Asociația Club Sportiv ARO Muscelul Câmpulung, commonly known as Muscelul Câmpulung, is a Romanian professional football club based in Câmpulung, Argeș County and currently playing in the Liga IV – Argeș County, the fourth tier of the Romanian football league system. 

The club has known glory during the communist era when, under the ownership of ARO, played constantly at the level of second or third league. The collapse of the off-road cars manufacturer has seriously affected the team which went bankrupt in the early 2000s.

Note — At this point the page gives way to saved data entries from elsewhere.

/-- All entries `< η` ⇒ value `< η` on the cube. [folklore] -/
theorem val3NR_lt_of_allLt3 (n0 n1 n2 : ℕ) (Z : T3) (hZ : Shape3R n0 n1 n2 Z) (η : ℕ) (h : allLt3 η Z = true)
    {s1 s2 s3 : ℝ} (h10 : 0 ≤ s1) (h11 : s1 ≤ 1) (h20 : 0 ≤ s2) (h21 : s2 ≤ 1) (h30 : 0 ≤ s3) (h31 : s3 ≤ 1) :
    val3NR n0 n1 n2 Z s1 s2 s3 < η := by
  simp only [allLt3, List.all_eq_true, Nat.blt_eq] at h
  have hmain : val3NR n0 n1 n2 Z s1 s2 s3 ≤ (η : ℝ) - 1 := by
    unfold val3NR
    refine bvF_le_of_forall n0 Z ((η : ℝ) - 1) (fun a ha => ?_) h10 h11
    have hsl := getD_mem_of_lt Z [] (by rw [hZ.1]; omega : a < Z.length)
    refine bvF_le_of_forall n1 _ ((η : ℝ) - 1) (fun b hb => ?_) h20 h21
    have hln := getD_mem_of_lt (Z.getD a []) [] (by rw [(hZ.2 _ hsl).1]; omega : b < (Z.getD a []).length)
    refine bvF_le_of_forall n2 _ ((η : ℝ) - 1) (fun c hc => ?_) h30 h31
    have hx := getD_mem_of_lt ((Z.getD a []).getD b []) 0
      (by rw [(hZ.2 _ hsl).2 _ hln]; omega : c < ((Z.getD a []).getD b []).length)
    have hlt := h _ hsl _ hln _ hx
    have : (((Z.getD a []).getD b []).getD c 0 : ℝ) + 1 ≤ η := by exact_mod_cast hlt
    linarith
  linarith

/-! ### The S-procedure combination on rectangular tensors -/

/-- The combination tensor's value (rectangular shape). [folklore] -/
theorem val3QR_sprocW (n0 n1 n2 : ℕ) (σ : ℚ) (θ η : ℕ) (Y H : T3) (hY : Shape3R n0 n1 n2 Y)
    (hH : Shape3R n0 n1 n2 H) (s1 s2 s3 : ℝ) :
    val3QR n0 n1 n2 (sprocW σ θ η Y H) s1 s2 s3 =
      (val3NR n0 n1 n2 Y s1 s2 s3 - θ) - (σ : ℝ) * (val3NR n0 n1 n2 H s1 s2 s3 - η) := by
  unfold val3QR val3NR sprocW
  refine bvF_zipWith_affine _ (σ : ℝ) (θ : ℝ) (η : ℝ) n0 Y H hY.1 hH.1 s1 fun sl hsl hl hhl => ?_
  refine bvF_zipWith_affine _ (σ : ℝ) (θ : ℝ) (η : ℝ) n1 sl hl (hY.2 sl hsl).1 (hH.2 hl hhl).1 s2
    fun ln hln hn hhn => ?_
  refine bvF_zipWith_affine _ (σ : ℝ) (θ : ℝ) (η : ℝ) n2 ln hn ((hY.2 sl hsl).2 ln hln) ((hH.2 hl hhl).2 hn hhn) s3
    fun y _ h _ => ?_
  push_cast; ring

/-- Shape of the combination tensor (rectangular). [folklore] -/
theorem shape3R_sprocW (n0 n1 n2 : ℕ) (σ : ℚ) (θ η : ℕ) (Y H : T3) (hY : Shape3R n0 n1 n2 Y)
    (hH : Shape3R n0 n1 n2 H) : Shape3R n0 n1 n2 (sprocW σ θ η Y H) := by
  unfold sprocW
  refine ⟨length_zipWith_eq _ Y H hY.1 hH.1, ?_⟩
  refine forall_mem_zipWith _ _ Y H fun a ha b hb => ?_
  refine ⟨length_zipWith_eq _ a b (hY.2 a ha).1 (hH.2 b hb).1, ?_⟩
  refine forall_mem_zipWith _ _ a b fun x hx y hy => ?_
  exact length_zipWith_eq _ x y ((hY.2 a ha).2 x hx) ((hH.2 b hb).2 y hy)

/-- All entries `≥ 0` ⇒ Bernstein value `≥ 0` on the cube (rational, rectangular). [folklore] -/
theorem val3QR_nonneg_of_allNonneg3 (n0 n1 n2 : ℕ) (W : QT3) (hW : Shape3R n0 n1 n2 W) (h : allNonneg3 W = true)
    {s1 s2 s3 : ℝ} (h10 : 0 ≤ s1) (h11 : s1 ≤ 1) (h20 : 0 ≤ s2) (h21 : s2 ≤ 1) (h30 : 0 ≤ s3) (h31 : s3 ≤ 1) :
    0 ≤ val3QR n0 n1 n2 W s1 s2 s3 := by
  simp only [allNonneg3, List.all_eq_true, decide_eq_true_eq] at h
  unfold val3QR
  refine le_bvF_of_forall n0 W 0 (fun a ha => ?_) h10 h11
  have hsl := getD_mem_of_lt W [] (by rw [hW.1]; omega : a < W.length)
  refine le_bvF_of_forall n1 _ 0 (fun b hb => ?_) h20 h21
  have hln := getD_mem_of_lt (W.getD a []) [] (by rw [(hW.2 _ hsl).1]; omega : b < (W.getD a []).length)
  refine le_bvF_of_forall n2 _ 0 (fun c hc => ?_) h30 h31
  have hx := getD_mem_of_lt ((W.getD a []).getD b []) 0
    (by rw [(hW.2 _ hsl).2 _ hln]; omega : c < ((W.getD a []).getD b []).length)
  exact_mod_cast h _ hsl _ hln _ hx

/-- **Soundness of the integer S-procedure box rule (rectangular)**. [folklore] -/
theorem le_val3NR_of_accZ (n0 n1 n2 θ η p : ℕ) (Y H : T3) (hY : Shape3R n0 n1 n2 Y) (hH : Shape3R n0 n1 n2 H)
    (h : accZ p θ η Y H = true) {s1 s2 s3 : ℝ} (h10 : 0 ≤ s1) (h11 : s1 ≤ 1) (h20 : 0 ≤ s2) (h21 : s2 ≤ 1)
    (h30 : 0 ≤ s3) (h31 : s3 ≤ 1) (hval : (η : ℝ) ≤ val3NR n0 n1 n2 H s1 s2 s3) :
    (θ : ℝ) ≤ val3NR n0 n1 n2 Y s1 s2 s3 := by
  have hσ0 : (0 : ℝ) ≤ ((((p : ℚ) / 2 ^ 64 : ℚ)) : ℝ) := by
    have : (0 : ℚ) ≤ (p : ℚ) / 2 ^ 64 := by positivity
    exact_mod_cast this
  have hW := val3QR_nonneg_of_allNonneg3 n0 n1 n2 _ (shape3R_sprocW n0 n1 n2 ((p : ℚ) / 2 ^ 64) θ η Y H hY hH)
    (allNonneg3_sprocW_of_accZ p θ η Y H h) h10 h11 h20 h21 h30 h31
  rw [val3QR_sprocW n0 n1 n2 ((p : ℚ) / 2 ^ 64) θ η Y H hY hH] at hW
  have : (0 : ℝ) ≤ ((((p : ℚ) / 2 ^ 64 : ℚ)) : ℝ) * (val3NR n0 n1 n2 H s1 s2 s3 - η) :=
    mul_nonneg hσ0 (by linarith)
  linarith

end Summit.Ventures.Crystal3D.CapCut.Bern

After the bankruptcy of ARO in 2003, the club was refounded several times, firstly in 2007 as Sporting Câmpulung, then in 2012 as CN Dinicu Golescu (named after the high school from the town), but at its best, the team played in the Liga III, but was dissolved again in 2016. In the summer of 2019, after three years of inactivity, the club was refounded again, this time as Academia de Fotbal Muscelul Câmpulung.

History
The club was founded in 1947 as Muscelul Câmpulung and played for sixteen years in the Regional Championship. Muscelul, coached by Jean Lăpușneanu, promoted in Divizia C at the end of the 1962–63 season after finishing as runners-up in the Argeș Regional Championship.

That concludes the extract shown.